◆ Prompt: Up to and including the line with "ClassX3M.bsdp_rankZero_of_x3BranchMainConjecture_odd hDel hDelX", output the records exactly as they appear.

◆ Data provided:

/-- **THE ROW'S CONSUMER on X3♯(M) ∧ `r_an = 0`, `p ≡ 3 (mod 4)` (`p = 3` included)**: `hW16` ∧ GV on
the branch ∧ the `μ`-certificate, for every twist model ⟹ `BSDp E p`. [cite: Wuthrich2014, Thm. 16]
[cite: GreenbergVatsal2000, Thm. (1.3) and p. 4] [cite: Delbourgo1998, Prop. 4 (p. 144)] -/
theorem ClassX3M.bsdp_rankZero_of_x3BranchLambdaEq_of_muZero_odd
    (hDel : Delbourgo1998.prop4_rankZero_pow_dvd_constantCoeff)
    (hDelX : Delbourgo1998.prop4_rankZero_constantCoeff_eq_unit_mul_of_potMult)
    (hGZK : rank_eq_analyticRank_of_analyticRank_le_one) (hmod : hasEntireLFunction_rat)
    (hmodD : nonempty_modularParametrizationData)
    (hW16 : Wuthrich2014.thm16_halfEigenCharIdeal_dvd_cyclotomicPrime)
    (hX : ClassX3M W p) (hp4 : p % 4 = 3) (hr : W.analyticRank = 0)
    (hlam : ∀ (V : WeierstrassCurve ℚ) [V.IsElliptic] [V.IsGloballyMinimal],
      (∃ C : VariableChange ℚ, C • V.quadraticTwist ((-1) ^ (p / 2) * p : ℚ) = W) →
        X3BranchLambdaEqAt V p)
    (hμ : ∀ (V : WeierstrassCurve ℚ) [V.IsElliptic] [V.IsGloballyMinimal],
      (∃ C : VariableChange ℚ, C • V.quadraticTwist ((-1) ^ (p / 2) * p : ℚ) = W) →
        X3BranchAnalyticMuZeroAt V p) :
    BSDp W p :=
  ClassX3M.bsdp_rankZero_of_x3BranchMainConjecture_odd hDel hDelX hGZK hmod hmodD hW16 hX hp4 hr
    (X3Branch.forall_mainConjecture_of_forall_lambdaEq_of_muZero W p hW16 hlam hμ)

/-- **X3♯(G-ord) ∩ `I₀*` (`e = 2`) ∧ `r_an = 0`, `p ≡ 1 (mod 4)`: the branch main conjecture of every
twist model ∧ the typed exact leading term `ExactLeadingTermAt W p` (row T-N10b) ⟹
`Typed.MissingLowerBoundAt W p`** — §2 into seat p07's `ClassX3Gord.…_of_chiBranchLower_of_exact`.
[cite: Pal2012, Thm. 3.2] [cite: Delbourgo1998, Prop. 4 (p. 144) (shape of the exact input)] -/
theorem ClassX3Gord.missingLowerBoundAt_rankZero_of_x3BranchMainConjecture_of_exact
    (hPal : Pal2012.thm32_sqrt_mul_realPeriodRat_twist_eq_of_prime_one_mod_four)
    (hGZK : rank_eq_analyticRank_of_analyticRank_le_one) (hmod : hasEntireLFunction_rat)
    (hmodD : nonempty_modularParametrizationData)
    (hX : ClassX3Gord W p) (he : semistabilityIndex W p = 2) (hp4 : p % 4 = 1)
    (hr : W.analyticRank = 0) (hEx : ExactLeadingTermAt W p)
    (hMC : ∀ (V : WeierstrassCurve ℚ) [V.IsElliptic] [V.IsGloballyMinimal],
      (∃ C : VariableChange ℚ, C • V.quadraticTwist ((-1) ^ (p / 2) * p : ℚ) = W) →
        X3BranchMainConjectureAt V p) :
    MissingLowerBoundAt W p :=
  ClassX3Gord.missingLowerBoundAt_rankZero_of_chiBranchLower_of_exact hPal hGZK hmod hmodD hX he
    hp4 hr (X3Branch.chiBranchLowerLeadingTermAt_of_forall_mainConjecture W p hX.classX3.1 hMC) hEx

/-- **X3♯(G-ord) ∩ `I₀*` ∧ `r_an = 0`, `p ≡ 3 (mod 4)` (`p = 3` included): the branch main conjecture
of every twist model ∧ `ExactLeadingTermAt W p` ⟹ `Typed.MissingLowerBoundAt W p`.**
[cite: Pal2012, Thm. 3.2] [cite: Delbourgo1998, Prop. 4 (p. 144) (shape of the exact input)] -/
theorem ClassX3Gord.missingLowerBoundAt_rankZero_of_x3BranchMainConjecture_odd_of_exact
    (hGZK : rank_eq_analyticRank_of_analyticRank_le_one) (hmod : hasEntireLFunction_rat)
    (hmodD : nonempty_modularParametrizationData)
    (hX : ClassX3Gord W p) (he : semistabilityIndex W p = 2) (hp4 : p % 4 = 3)
    (hr : W.analyticRank = 0) (hEx : ExactLeadingTermAt W p)
    (hMC : ∀ (V : WeierstrassCurve ℚ) [V.IsElliptic] [V.IsGloballyMinimal],
      (∃ C : VariableChange ℚ, C • V.quadraticTwist ((-1) ^ (p / 2) * p : ℚ) = W) →
        X3BranchMainConjectureAt V p) :
    MissingLowerBoundAt W p :=
  ClassX3Gord.missingLowerBoundAt_rankZero_of_chiBranchLowerOdd_of_exact hGZK hmod hmodD hX he
    hp4 hr (X3Branch.chiBranchLowerLeadingTermOddAt_of_forall_mainConjecture W p hX.classX3.1 hMC)
    hEx

/-- **THE ROW'S CONSUMER on X3♯(G-ord) ∩ `I₀*` ∧ `r_an = 0`, `p ≡ 1 (mod 4)`**: `hW16` ∧ GV on the
branch ∧ the `μ`-certificate (every twist model) ∧ `ExactLeadingTermAt W p` ⟹
`Typed.MissingLowerBoundAt W p`. [cite: GreenbergVatsal2000, Thm. (1.3) and p. 4]
[cite: Wuthrich2014, Thm. 16 (p. 397)] [cite: Pal2012, Thm. 3.2] [cite: Delbourgo1998, Prop. 4] -/
theorem ClassX3Gord.missingLowerBoundAt_rankZero_of_x3BranchLambdaEq_of_muZero_of_exact
    (hW16 : Wuthrich2014.thm16_halfEigenCharIdeal_dvd_cyclotomicPrime)
    (hPal : Pal2012.thm32_sqrt_mul_realPeriodRat_twist_eq_of_prime_one_mod_four)
    (hGZK : rank_eq_analyticRank_of_analyticRank_le_one) (hmod : hasEntireLFunction_rat)
    (hmodD : nonempty_modularParametrizationData)
    (hX : ClassX3Gord W p) (he : semistabilityIndex W p = 2) (hp4 : p % 4 = 1)
    (hr : W.analyticRank = 0) (hEx : ExactLeadingTermAt W p)
    (hlam : ∀ (V : WeierstrassCurve ℚ) [V.IsElliptic] [V.IsGloballyMinimal],
      (∃ C : VariableChange ℚ, C • V.quadraticTwist ((-1) ^ (p / 2) * p : ℚ) = W) →
        X3BranchLambdaEqAt V p)
    (hμ : ∀ (V : WeierstrassCurve ℚ) [V.IsElliptic] [V.IsGloballyMinimal],
      (∃ C : VariableChange ℚ, C • V.quadraticTwist ((-1) ^ (p / 2) * p : ℚ) = W) →
        X3BranchAnalyticMuZeroAt V p) :
    MissingLowerBoundAt W p :=
  ClassX3Gord.missingLowerBoundAt_rankZero_of_x3BranchMainConjecture_of_exact hPal hGZK hmod hmodD
    hX he hp4 hr hEx (X3Branch.forall_mainConjecture_of_forall_lambdaEq_of_muZero W p hW16 hlam hμ)

/-- **THE ROW'S CONSUMER on X3♯(G-ord) ∩ `I₀*` ∧ `r_an = 0`, `p ≡ 3 (mod 4)` (`p = 3` included)**:
`hW16` ∧ GV on the branch ∧ the `μ`-certificate ∧ `ExactLeadingTermAt W p` ⟹
`Typed.MissingLowerBoundAt W p`. [cite: GreenbergVatsal2000, Thm. (1.3) and p. 4]
[cite: Wuthrich2014, Thm. 16 (p. 397)] [cite: Delbourgo1998, Prop. 4 (p. 144) (shape of the exact input)] -/
theorem ClassX3Gord.missingLowerBoundAt_rankZero_of_x3BranchLambdaEq_of_muZero_odd_of_exact
    (hW16 : Wuthrich2014.thm16_halfEigenCharIdeal_dvd_cyclotomicPrime)
    (hGZK : rank_eq_analyticRank_of_analyticRank_le_one) (hmod : hasEntireLFunction_rat)
    (hmodD : nonempty_modularParametrizationData)
    (hX : ClassX3Gord W p) (he : semistabilityIndex W p = 2) (hp4 : p % 4 = 3)
    (hr : W.analyticRank = 0) (hEx : ExactLeadingTermAt W p)
    (hlam : ∀ (V : WeierstrassCurve ℚ) [V.IsElliptic] [V.IsGloballyMinimal],
      (∃ C : VariableChange ℚ, C • V.quadraticTwist ((-1) ^ (p / 2) * p : ℚ) = W) →
        X3BranchLambdaEqAt V p)
    (hμ : ∀ (V : WeierstrassCurve ℚ) [V.IsElliptic] [V.IsGloballyMinimal],
      (∃ C : VariableChange ℚ, C • V.quadraticTwist ((-1) ^ (p / 2) * p : ℚ) = W) →
        X3BranchAnalyticMuZeroAt V p) :
    MissingLowerBoundAt W p :=
  ClassX3Gord.missingLowerBoundAt_rankZero_of_x3BranchMainConjecture_odd_of_exact hGZK hmod hmodD
    hX he hp4 hr hEx (X3Branch.forall_mainConjecture_of_forall_lambdaEq_of_muZero W p hW16 hlam hμ)

end EndToEnd

end Summit.BirchSwinnertonDyer.Rank1Residual.Additive

end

◆ Solved problem:
/-- **THE ROW'S CONSUMER on X3♯(M) ∧ `r_an = 0`, `p ≡ 3 (mod 4)` (`p = 3` included)**: `hW16` ∧ GV on
the branch ∧ the `μ`-certificate, for every twist model ⟹ `BSDp E p`. [cite: Wuthrich2014, Thm. 16]
[cite: GreenbergVatsal2000, Thm. (1.3) and p. 4] [cite: Delbourgo1998, Prop. 4 (p. 144)] -/
theorem ClassX3M.bsdp_rankZero_of_x3BranchLambdaEq_of_muZero_odd
    (hDel : Delbourgo1998.prop4_rankZero_pow_dvd_constantCoeff)
    (hDelX : Delbourgo1998.prop4_rankZero_constantCoeff_eq_unit_mul_of_potMult)
    (hGZK : rank_eq_analyticRank_of_analyticRank_le_one) (hmod : hasEntireLFunction_rat)
    (hmodD : nonempty_modularParametrizationData)
    (hW16 : Wuthrich2014.thm16_halfEigenCharIdeal_dvd_cyclotomicPrime)
    (hX : ClassX3M W p) (hp4 : p % 4 = 3) (hr : W.analyticRank = 0)
    (hlam : ∀ (V : WeierstrassCurve ℚ) [V.IsElliptic] [V.IsGloballyMinimal],
      (∃ C : VariableChange ℚ, C • V.quadraticTwist ((-1) ^ (p / 2) * p : ℚ) = W) →
        X3BranchLambdaEqAt V p)
    (hμ : ∀ (V : WeierstrassCurve ℚ) [V.IsElliptic] [V.IsGloballyMinimal],
      (∃ C : VariableChange ℚ, C • V.quadraticTwist ((-1) ^ (p / 2) * p : ℚ) = W) →
        X3BranchAnalyticMuZeroAt V p) :
    BSDp W p :=
  ClassX3M.bsdp_rankZero_of_x3BranchMainConjecture_odd hDel hDelX hGZK hmod hmodD hW16 hX hp4 hr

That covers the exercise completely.